import Summits.MatrixMultiplication.OmegaCensus.STPPSmallPatternNone122K2A
import Summits.MatrixMultiplication.OmegaCensus.STPPSmallPatternNone122K2B
import Summits.MatrixMultiplication.OmegaCensus.STPPSmallPatternNone122K3A
import Summits.MatrixMultiplication.OmegaCensus.STPPSmallPatternNone122K3B
import Summits.MatrixMultiplication.OmegaCensus.STPPSmallPatternNone122K3C
import Summits.MatrixMultiplication.OmegaCensus.STPPSmallPatternNone122K3D
import Summits.MatrixMultiplication.OmegaCensus.STPPSmallPatternNone122K3E
import Summits.MatrixMultiplication.OmegaCensus.STPPSmallPatternNone122K3F
import Summits.MatrixMultiplication.OmegaCensus.STPPSmallPatternNone122K3G
import Summits.MatrixMultiplication.OmegaCensus.STPPSmallPatternNone122K3H
import Summits.MatrixMultiplication.OmegaCensus.STPPSmallPatternNone122K3I
import Summits.MatrixMultiplication.OmegaCensus.STPPSmallPatternT1Below24

/-!
# ω-census, small STPP pattern `(1,2,2)^k`: NO finite abelian group of order `≤ 23` admits `(1,2,2)³` (kernel); the `T2` onsets

HONEST FRAMING (pub-omega census; verbatim): lottery ticket; floor = certified bounds/negative ranges.
Census STRUCTURE bookkeeping of the STPP track (seat pub-omega-stpp-3, gen 23; STRUCTURE row B5: the threshold column
`T2(H) = max {k : (1,2,2)^k ⊆ H}`, until now ENGINE ×2 on its lower sides), not progress on `ω`.

CAPSTONES of the kernel-search files `STPPSmallPatternNone122*.lean` (engine `STPPSmallPatternKernelSearch122.lean`,
reflection `STPPSmallPatternKernel{Invariant,Reflect}122.lean`), over ALL finite abelian groups, by the structure-theorem
bridge of `STPPSmallPatternT1Below24.lean` transcribed to the cardinalities `(1,2,2)`:
* `not_exists_isSTPP_122pow3_of_card_le` — **no finite abelian group of order `≤ 23` admits an STPP family of size pattern
  `(1,2,2)³`**; `ℤ/24` does (`exists_isSTPP_122pow3_zmod24`, kernel-checked witness): onset `24` exactly
  (`stpp122pow3_onset_eq_24`);
* `not_exists_isSTPP_122pow2_of_card_le` — order `≤ 11`: no `(1,2,2)²`; `ℤ/12` hosts it (`exists_isSTPP_122pow2_zmod12`): onset `12`.
Orders below `2k` by disjointness of the `B`-pairs; every other order by the kernel theorem of its group (cyclic composite
orders through the CRT on `SeedType [q₁, q₂]`; `k = 2` cells lifted to `k = 3` by sub-families).

References: H. Cohn, R. Kleinberg, B. Szegedy, C. Umans, FOCS 2005 (arXiv:math/0511460), Def. 5.1.  Record: pub-omega HOME
`pub-omega-stpp-3-g23/`; engine cross-checks (not used): lister122.c (gen 22), desc122.c (gen 21) — T2 table of STRUCTURE.md B5.
-/

open Literature.Computability.AlgebraicComplexity Finset

namespace Summit.MatrixMultiplication.OmegaCensus

/-! ## 1. Generic facts about the size pattern `(1,2,2)^k` -/

section Generic

variable {H P : Type*} [AddCommGroup H] [AddCommGroup P]

/-- Transport of a `(1,2,2)^k` family along an injective additive map. [cite: CohnKleinbergSzegedyUmans2005, Def. 5.1] -/
theorem exists_isSTPP_122_of_injective {k : ℕ} (φ : H →+ P) (hφ : Function.Injective φ)
    (h : ∃ A B C : Fin k → Finset H, IsSTPP A B C ∧ ∀ i, (A i).card = 1 ∧ (B i).card = 2 ∧ (C i).card = 2) :
    ∃ A B C : Fin k → Finset P, IsSTPP A B C ∧ ∀ i, (A i).card = 1 ∧ (B i).card = 2 ∧ (C i).card = 2 := by
  classical
  obtain ⟨A, B, C, hS, hc⟩ := h
  refine ⟨fun i => (A i).image φ, fun i => (B i).image φ, fun i => (C i).image φ, hS.map_of_injective φ hφ,
    fun i => ?_⟩
  obtain ⟨hA, hB, hC⟩ := hc i
  exact ⟨by rw [card_image_of_injective _ hφ, hA], by rw [card_image_of_injective _ hφ, hB],
    by rw [card_image_of_injective _ hφ, hC]⟩

/-- Transfer of a `(1,2,2)^k` exclusion along an injective additive map between finite groups of equal cardinality.
[cite: CohnKleinbergSzegedyUmans2005, Def. 5.1] -/
theorem not_exists_isSTPP_122_of_card_eq {k : ℕ} [Finite P] (φ : H →+ P) (hφ : Function.Injective φ)
    (hcard : Nat.card H = Nat.card P)
    (hH : ¬ ∃ A B C : Fin k → Finset H, IsSTPP A B C ∧ ∀ i, (A i).card = 1 ∧ (B i).card = 2 ∧ (C i).card = 2) :
    ¬ ∃ A B C : Fin k → Finset P, IsSTPP A B C ∧ ∀ i, (A i).card = 1 ∧ (B i).card = 2 ∧ (C i).card = 2 := by
  intro hP
  have hbij : Function.Bijective φ := hφ.bijective_of_nat_card_le (le_of_eq hcard.symm)
  let e : H ≃+ P := AddEquiv.ofBijective φ hbij
  exact hH (exists_isSTPP_122_of_injective e.symm.toAddMonoidHom e.symm.injective hP)

/-- Fewer triples: an exclusion of `(1,2,2)^k` excludes `(1,2,2)^{k'}` for `k ≤ k'`. [folklore] -/
theorem not_exists_isSTPP_122_mono {k k' : ℕ} (hk : k ≤ k')
    (h : ¬ ∃ A B C : Fin k → Finset H, IsSTPP A B C ∧ ∀ i, (A i).card = 1 ∧ (B i).card = 2 ∧ (C i).card = 2) :
    ¬ ∃ A B C : Fin k' → Finset H, IsSTPP A B C ∧ ∀ i, (A i).card = 1 ∧ (B i).card = 2 ∧ (C i).card = 2 :=
  not_exists_isSTPP_of_embedding (fun _ => 1) (fun _ => 2) (fun _ => 2) (fun _ => 1) (fun _ => 2) (fun _ => 2)
    (Fin.castLE hk) (Fin.castLE_injective hk) (fun _ => le_rfl) (fun _ => le_rfl) (fun _ => le_rfl) h

/-- **Packing: `2k ≤ |H|`** — the `k` pairs `Bᵢ` are pairwise disjoint (a shared `x ∈ Bᵢ ∩ Bⱼ` gives the forbidden coincidence
`x − cⱼ = x − cⱼ` with `i ≠ j`).
[cite: CohnKleinbergSzegedyUmans2005, Def. 5.1] -/
theorem two_mul_le_card_of_isSTPP_122 [Fintype H] [DecidableEq H] {k : ℕ}
    (h : ∃ A B C : Fin k → Finset H, IsSTPP A B C ∧ ∀ i, (A i).card = 1 ∧ (B i).card = 2 ∧ (C i).card = 2) :
    2 * k ≤ Fintype.card H := by
  obtain ⟨b, b', c, c', hb, -, -, hX⟩ := exists_isSTPP_122_iff.1 h
  have hD : ∀ i j : Fin k, i ≠ j → Disjoint ({b i, b' i} : Finset H) {b j, b' j} := by
    intro i j hij
    rw [Finset.disjoint_left]
    intro x hxi hxj
    exact hX i j j (Or.inl hij) x hxi x hxj (c j) (by simp) (c j) (by simp) rfl
  have hcard : (Finset.univ.biUnion fun i : Fin k => ({b i, b' i} : Finset H)).card = 2 * k := by
    rw [Finset.card_biUnion (fun i _ j _ hij => hD i j hij), Finset.sum_congr rfl (fun i _ => Finset.card_pair (hb i)),
      Finset.sum_const, Finset.card_univ, Fintype.card_fin, smul_eq_mul, mul_comm]
  rw [← hcard]; exact Finset.card_le_univ _

/-- Packing, `Nat.card` form. [cite: CohnKleinbergSzegedyUmans2005, Def. 5.1] -/
theorem two_mul_le_natCard_of_isSTPP_122 [Finite H] {k : ℕ}
    (h : ∃ A B C : Fin k → Finset H, IsSTPP A B C ∧ ∀ i, (A i).card = 1 ∧ (B i).card = 2 ∧ (C i).card = 2) :
    2 * k ≤ Nat.card H := by
  classical
  cases nonempty_fintype H
  rw [Nat.card_eq_fintype_card]; exact two_mul_le_card_of_isSTPP_122 h

end Generic

/-- A `(1,2,2)^k` exclusion for `ℤ/(m n)` (`m`, `n` coprime) read on `SeedType [m, n]` (CRT). [cite: CohnKleinbergSzegedyUmans2005, Def. 5.1] -/
theorem not_exists_isSTPP_122_seedPair {m n k : ℕ} (h : m.Coprime n)
    (hneg : ¬ ∃ A B C : Fin k → Finset (ZMod (m * n)), IsSTPP A B C ∧ ∀ i, (A i).card = 1 ∧ (B i).card = 2 ∧ (C i).card = 2) :
    ¬ ∃ A B C : Fin k → Finset (SeedType [m, n]), IsSTPP A B C ∧ ∀ i, (A i).card = 1 ∧ (B i).card = 2 ∧ (C i).card = 2 :=
  fun hex => hneg (exists_isSTPP_122_of_injective (ZMod.chineseRemainder h).symm.toAddEquiv.toAddMonoidHom
    (ZMod.chineseRemainder h).symm.injective hex)

/-! ## 2. The structure-theorem bridge for `(1,2,2)^k` -/

/-- **The bridge, `(1,2,2)` version** (transcription of `not_exists_isSTPP_211_of_card_le_hi`): a kernel domination core over
`[2k, hi]` plus the exclusions of the listed seed groups exclude every finite abelian group of order `≤ hi ≤ 23`.
[cite: CohnKleinbergSzegedyUmans2005, Def. 5.1] -/
theorem not_exists_isSTPP_122_of_card_le_hi {k hi : ℕ} (hhi : hi ≤ 23) {L : List (List ℕ)}
    (hcore : ∀ E ∈ List.range' 1 23, ∀ M ∈ subMS (capList26 E), 2 * k ≤ M.prod → M.prod ≤ hi →
      ∃ s ∈ L, dom s M = true ∧ s.prod = M.prod)
    (hnone : ∀ s ∈ L, ¬ ∃ A B C : Fin k → Finset (SeedType s), IsSTPP A B C ∧
      ∀ i, (A i).card = 1 ∧ (B i).card = 2 ∧ (C i).card = 2)
    {G : Type*} [AddCommGroup G] [Finite G] (hG : Nat.card G ≤ hi) :
    ¬ ∃ A B C : Fin k → Finset G, IsSTPP A B C ∧ ∀ i, (A i).card = 1 ∧ (B i).card = 2 ∧ (C i).card = 2 := by
  classical
  rintro ⟨A, B, C, hS, hc⟩
  have hlo : 2 * k ≤ Nat.card G := two_mul_le_natCard_of_isSTPP_122 ⟨A, B, C, hS, hc⟩
  obtain ⟨ι, _, p, hp, e, ⟨g⟩⟩ := AddCommGroup.equiv_directSum_zmod_of_finite G
  let f : G ≃+ (Π i, ZMod (p i ^ e i)) :=
    g.trans (DirectSum.linearEquivFunOnFintype ℕ ι (fun i => ZMod (p i ^ e i))).toAddEquiv
  have hE1 : 1 ≤ AddMonoid.exponent G := Nat.pos_of_ne_zero AddMonoid.exponent_ne_zero_of_finite
  have hEle : AddMonoid.exponent G ≤ 23 :=
    le_trans (Nat.le_of_dvd Nat.card_pos AddGroup.exponent_dvd_nat_card) (le_trans hG hhi)
  have hdvd : ∀ i, p i ^ e i ∣ AddMonoid.exponent G := fun i => by
    have hinj : Function.Injective (AddMonoidHom.single (fun j => ZMod (p j ^ e j)) i) :=
      Pi.single_injective (M := fun j => ZMod (p j ^ e j)) i
    have h1 : addOrderOf (f.symm (AddMonoidHom.single (fun j => ZMod (p j ^ e j)) i 1)) = p i ^ e i := by
      rw [AddEquiv.addOrderOf_eq, addOrderOf_injective _ hinj, ZMod.addOrderOf_one]
    rw [← h1]
    exact AddMonoid.addOrder_dvd_exponent _
  have hcardeq : Nat.card G = ∏ i, p i ^ e i := by
    rw [Nat.card_congr f.toEquiv, Nat.card_pi]
    simp [Nat.card_zmod]
  have hq0 : ∀ i, p i ^ e i ≠ 0 := fun i => pow_ne_zero _ (hp i).ne_zero
  haveI : ∀ i, NeZero (p i ^ e i) := fun i => ⟨hq0 i⟩
  set M : Multiset ℕ := (Finset.univ.filter fun i => 0 < e i).val.map fun i => p i ^ e i with hM
  have hprodeq : M.prod = ∏ i, p i ^ e i := by
    rw [hM, ← Finset.prod_eq_multiset_prod]
    exact Finset.prod_filter_of_ne fun i _ hi => Nat.pos_of_ne_zero fun h0 => hi (by rw [h0, pow_zero])
  have hmem : ∀ a ∈ M, a ∈ ppList23 ∧ a ∣ AddMonoid.exponent G := by
    intro a ha
    obtain ⟨i, hi, rfl⟩ := Multiset.mem_map.1 ha
    have hi' : 0 < e i := (Finset.mem_filter.1 hi).2
    exact ⟨pow_mem_ppList23 (hp i) hi' (le_trans (Nat.le_of_dvd (by omega) (hdvd i)) hEle), hdvd i⟩
  have hEI : AddMonoid.exponent G ∈ List.range' 1 23 := List.mem_range'_1.2 ⟨hE1, by omega⟩
  have h23 : M.prod ≤ 23 := by rw [hprodeq, ← hcardeq]; omega
  have hle : M ≤ capMS (capList26 (AddMonoid.exponent G)) :=
    le_capMS_of_prod_le hEI (fun a ha => (hmem a ha).1) (fun a ha => (hmem a ha).2) h23
  obtain ⟨s, hs, hD, hsprod⟩ := hcore _ hEI M (mem_subMS_of_le _ _ hle) (by rw [hprodeq, ← hcardeq]; exact hlo)
    (by rw [hprodeq, ← hcardeq]; exact hG)
  obtain ⟨φ, hφ, -⟩ := exists_emb_of_dom (fun i => p i ^ e i) hq0 s _ hD
  have hcard : Nat.card (SeedType s) = Nat.card (Π i, ZMod (p i ^ e i)) := by
    rw [card_seedType, hsprod, hprodeq, Nat.card_pi]
    simp
  exact not_exists_isSTPP_122_of_card_eq φ hφ hcard (hnone s hs)
    (exists_isSTPP_122_of_injective f.toAddMonoidHom f.injective ⟨A, B, C, hS, hc⟩)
..............................
A word-for-word copy of the lines above from the one with "Finset G, IsSTPP" through the one with "have hcardeq : Nat.card", inclusive, is the only output wanted.

RESPONSE AREA –
    ¬ ∃ A B C : Fin k → Finset G, IsSTPP A B C ∧ ∀ i, (A i).card = 1 ∧ (B i).card = 2 ∧ (C i).card = 2 := by
  classical
  rintro ⟨A, B, C, hS, hc⟩
  have hlo : 2 * k ≤ Nat.card G := two_mul_le_natCard_of_isSTPP_122 ⟨A, B, C, hS, hc⟩
  obtain ⟨ι, _, p, hp, e, ⟨g⟩⟩ := AddCommGroup.equiv_directSum_zmod_of_finite G
  let f : G ≃+ (Π i, ZMod (p i ^ e i)) :=
    g.trans (DirectSum.linearEquivFunOnFintype ℕ ι (fun i => ZMod (p i ^ e i))).toAddEquiv
  have hE1 : 1 ≤ AddMonoid.exponent G := Nat.pos_of_ne_zero AddMonoid.exponent_ne_zero_of_finite
  have hEle : AddMonoid.exponent G ≤ 23 :=
    le_trans (Nat.le_of_dvd Nat.card_pos AddGroup.exponent_dvd_nat_card) (le_trans hG hhi)
  have hdvd : ∀ i, p i ^ e i ∣ AddMonoid.exponent G := fun i => by
    have hinj : Function.Injective (AddMonoidHom.single (fun j => ZMod (p j ^ e j)) i) :=
      Pi.single_injective (M := fun j => ZMod (p j ^ e j)) i
    have h1 : addOrderOf (f.symm (AddMonoidHom.single (fun j => ZMod (p j ^ e j)) i 1)) = p i ^ e i := by
      rw [AddEquiv.addOrderOf_eq, addOrderOf_injective _ hinj, ZMod.addOrderOf_one]
    rw [← h1]
    exact AddMonoid.addOrder_dvd_exponent _
  have hcardeq : Nat.card G = ∏ i, p i ^ e i := by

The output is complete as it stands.